■ To do: Your job with the data below: print everything from the line that holds "# Tran–Shepherd's shell" down to the line that holds "energy balance reads, for", ends included, exactly, and nothing else.

■ Dataset excerpts:
/-!
# Tran–Shepherd's shell constraint with injection defect, for an ARBITRARY steady force, at the
# Leray–Hopf level and in the long-time mean
(barrier-audit proof file next to `Literature/Barriers/AnomalousDissipation/GravestModeLaminarAttractor`;
Leray–Hopf companion of the Galerkin-level `GravestModeLaminarAttractorBandPincer`, and the
general-force extension of `SingleShellEnstrophyBound(Mean)`)

For 2-D Navier–Stokes on `𝕋²` with a steady force `g`, the enstrophy balance minus `λ ×` the
energy balance reads, for EVERY level `λ > 0` and with the signed shell excess
`ξ = ‖∇u‖² - λ‖u‖²_{L²}` (Tran–Shepherd, Physica D 165 (2002) §4, eq. (ξ); Constantin–Foias–Manley,
Phys. Fluids 6 (1994) 427):

  `½ ξ' = -ν(‖Δu‖² - λ‖∇u‖²) - (Δg + λg, u) ≤ -νλ ξ - (Δg + λg, u)`,

the last step being the spectral core `‖Δu‖² + λ²‖u‖² ≥ 2λ‖∇u‖²`. The term
`-(Δg + λg, u) = (Ag - λg, u)` (`A = -Δ`) is the **injection defect**: it vanishes identically
when `g` is a Stokes eigenfunction of eigenvalue `λ` (single shell, the case of
`SingleShellEnstrophyBound`), and for a band-limited `g` with Fourier support on levels
`4π²|k|² ≤ λ` it equals `∑_k (λ - 4π²|k|²)·(-Re⟨ĝ_k, û_k⟩)`, a nonnegatively weighted sum of the
NEGATIVE instantaneous works done by the flow against the LOWER forced shells (Tran–Shepherd's
"monoscale-like" forces are exactly those for which it is `≤ 0`).

This file proves, for every global Leray–Hopf solution (any datum, any momentum):

* `shellDefect_integral_le` — the integrated inequality for `L² ∩ H¹` data:
  `2νλ(∫₀ᵀ‖∇u‖² - λ∫₀ᵀ‖u‖²) ≤ ξ(0) - ξ(T) - 2∫₀ᵀ(Δg + λg, u)`;
* `shellDefect_setIntegral_enstrophy_le` — `∫₀ᵀ‖∇u‖² ≤ λ∫₀ᵀ‖u‖² + (νλ)⁻¹∫₀ᵀ W + C` with the
  **negative-work rate** `W(t) = max(-(Δg + λg, u(t)), 0)` and `C` independent of `T`;
* `shellDefect_meanEnstrophy_le_of_H1`, `shellDefect_meanEnstrophy_le` — the long-time mean form
  `⟨‖∇u‖²⟩ ≤ λ⟨‖u‖²⟩ + (νλ)⁻¹⟨W⟩` (`limsup` means), first for `H¹` data, then for ALL `L²` data by
  restart at an `H¹` time and translation invariance of the three means.

Consequence (recorded for the crux `TwohalfdNeg` / the planar law `SubLogStrain` of
`Summits/AnomalousDissipation`): along a bounded-energy family `ν_j → 0` under a band-limited
steady force, mean enstrophy `⟨‖∇u_j‖²⟩ ≫ 1` requires NEGATIVE mean work against the lower forced
shells of size `⟨W_j⟩ ≳ ν_j λ ⟨‖∇u_j‖²⟩`; in particular `⟨‖∇u_j‖²⟩ ≳ log²(1/ν_j)` needs
`⟨W_j⟩ ≳ ν_j λ log²(1/ν_j)` — budgets neither forbid nor produce it.

## References

* C. V. Tran, T. G. Shepherd, Physica D 165 (2002) 199–212, §1 and §4 (eq. (ξ), (constraint),
  monoscale-like forcing and its time-mean form). [`TranShepherd2002`]
* P. Constantin, C. Foias, O. P. Manley, Phys. Fluids 6 (1994) 427–429. [`ConstantinFoiasManley1994`]
* A. Alexakis, C. R. Doering, Phys. Lett. A 359 (2006) 652–657, §4. [`AlexakisDoering2006PLA`]
* C. Foias, O. Manley, R. Rosa, R. Temam, *Navier–Stokes Equations and Turbulence*, CUP 2001,
  Ch. II Thm. 7.3–7.4, App. II.A (A.62), (A.65). [`FoiasManleyRosaTemam2001`]
-/

open MeasureTheory Set Filter Topology UnitAddTorus
open scoped ENNReal NNReal InnerProductSpace

noncomputable section

namespace Literature.Barriers.AnomalousDissipation

open Literature.Analysis.FunctionSpaces Literature.Analysis.FunctionSpaces.Torus
open Literature.Analysis.FluidPDE Literature.Analysis.FluidPDE.Torus

section Planar

variable {ν : ℝ} {g u₀ : UnitAddTorus (Fin 2) → EuclideanSpace ℝ (Fin 2)}
  {u : ℝ → UnitAddTorus (Fin 2) → EuclideanSpace ℝ (Fin 2)}

/-! ### The defect pairing along a Leray–Hopf solution -/

/-- Pointwise: `(Δg + λg, v) = (Δg, v) + λ(g, v)` for an `L²` slice `v` and smooth `g`. [folklore] -/
theorem integral_inner_laplacian_add_smul (hg : IsSmooth g) (lam : ℝ)
    {v : UnitAddTorus (Fin 2) → EuclideanSpace ℝ (Fin 2)} (hv : MemLp v 2 volume) :
    ∫ x, ⟪laplacian g x + lam • g x, v x⟫_ℝ =
      (∫ x, ⟪laplacian g x, v x⟫_ℝ) + lam * ∫ x, ⟪g x, v x⟫_ℝ := by
  have hvi : Integrable v volume := hv.integrable one_le_two
  have h1 : Integrable (fun x => ⟪laplacian g x, v x⟫_ℝ) volume := by
    have h := Literature.Analysis.FunctionSpaces.Torus.integrable_inner_of_continuous hvi hg.laplacian.continuous
    simpa only [real_inner_comm] using h
  have h2 : Integrable (fun x => ⟪g x, v x⟫_ℝ) volume := by
    have h := Literature.Analysis.FunctionSpaces.Torus.integrable_inner_of_continuous hvi hg.continuous
    simpa only [real_inner_comm] using h
  rw [← integral_const_mul, ← integral_add h1 (h2.const_mul lam)]
  refine integral_congr_ae (ae_of_all _ fun x => ?_)
  show ⟪laplacian g x + lam • g x, v x⟫_ℝ = ⟪laplacian g x, v x⟫_ℝ + lam * ⟪g x, v x⟫_ℝ
  rw [inner_add_left, real_inner_smul_left]

/-- The defect pairing `t ↦ (Δg + λg, u(t))` of a global Leray–Hopf solution with a smooth steady
field is integrable on every `(0, T]`. [folklore] -/
theorem integrableOn_defect_of_isGlobalLerayHopf (hg : IsSmooth g) (lam : ℝ)
    (hu : IsGlobalLerayHopf ν (fun _ => g) u₀ u) {T : ℝ} (hT : 0 < T) :
    IntegrableOn (fun t => ∫ x, ⟪laplacian g x + lam • g x, u t x⟫_ℝ) (Ioc 0 T) := by
  have hc : Continuous fun x => laplacian g x + lam • g x :=
    hg.laplacian.continuous.add (hg.continuous.const_smul lam)
  have h := (hu T hT).integrableOn_integral_inner hc
  rw [integrableOn_Ioc_iff_integrableOn_Ioo]
  refine h.congr_fun (fun t _ => ?_) measurableSet_Ioo
  exact integral_congr_ae (ae_of_all _ fun x => real_inner_comm _ _)

/-- A uniform bound on the defect pairing along a global Leray–Hopf solution with a mean-zero
force: `|(Δg + λg, u(t))| ≤ K(1 + R)/2` for `t ≥ 0`, where `‖Δg + λg‖_∞ ≤ K` and
`sup_{t ≥ 0}‖u(t)‖₂² ≤ R` (`IsGlobalLerayHopf.exists_forall_integral_norm_sq_le_of_hasZeroMean`). [folklore] -/
theorem exists_forall_abs_defect_le_of_isGlobalLerayHopf (hν : 0 < ν) (hg : IsSmooth g)
    (hg0 : HasZeroMean g) (lam : ℝ) (hu : IsGlobalLerayHopf ν (fun _ => g) u₀ u) :
    ∃ B : ℝ, 0 ≤ B ∧ ∀ t, 0 ≤ t → |∫ x, ⟪laplacian g x + lam • g x, u t x⟫_ℝ| ≤ B := by
  obtain ⟨R, hR⟩ := hu.exists_forall_integral_norm_sq_le_of_hasZeroMean hν (hg.memLp 2) hg0
  obtain ⟨K, hK0, hK⟩ := exists_nonneg_forall_norm_le_of_continuous
    (hg.laplacian.continuous.add (hg.continuous.const_smul lam))
  have hR0 : 0 ≤ R := (integral_nonneg fun x => sq_nonneg _).trans (hR 0 le_rfl)
  refine ⟨K * (2⁻¹ * (1 + R)), by positivity, fun t ht => ?_⟩
  have hmem : MemLp (u t) 2 volume := hu.memLp_two ht
  have h1 : |∫ x, ⟪u t x, laplacian g x + lam • g x⟫_ℝ| ≤ K * ∫ x, ‖u t x‖ :=
    abs_integral_inner_le_of_norm_le (hmem.integrable one_le_two) hK
  have hcomm : (∫ x, ⟪laplacian g x + lam • g x, u t x⟫_ℝ) = ∫ x, ⟪u t x, laplacian g x + lam • g x⟫_ℝ :=
    integral_congr_ae (ae_of_all _ fun x => real_inner_comm _ _)
  rw [hcomm]
  refine h1.trans (mul_le_mul_of_nonneg_left ((integral_norm_le_of_memLp_two hmem).trans ?_) hK0)
  gcongr
  exact hR t ht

■ Expected output:
# Tran–Shepherd's shell constraint with injection defect, for an ARBITRARY steady force, at the
# Leray–Hopf level and in the long-time mean
(barrier-audit proof file next to `Literature/Barriers/AnomalousDissipation/GravestModeLaminarAttractor`;
Leray–Hopf companion of the Galerkin-level `GravestModeLaminarAttractorBandPincer`, and the
general-force extension of `SingleShellEnstrophyBound(Mean)`)

For 2-D Navier–Stokes on `𝕋²` with a steady force `g`, the enstrophy balance minus `λ ×` the
energy balance reads, for EVERY level `λ > 0` and with the signed shell excess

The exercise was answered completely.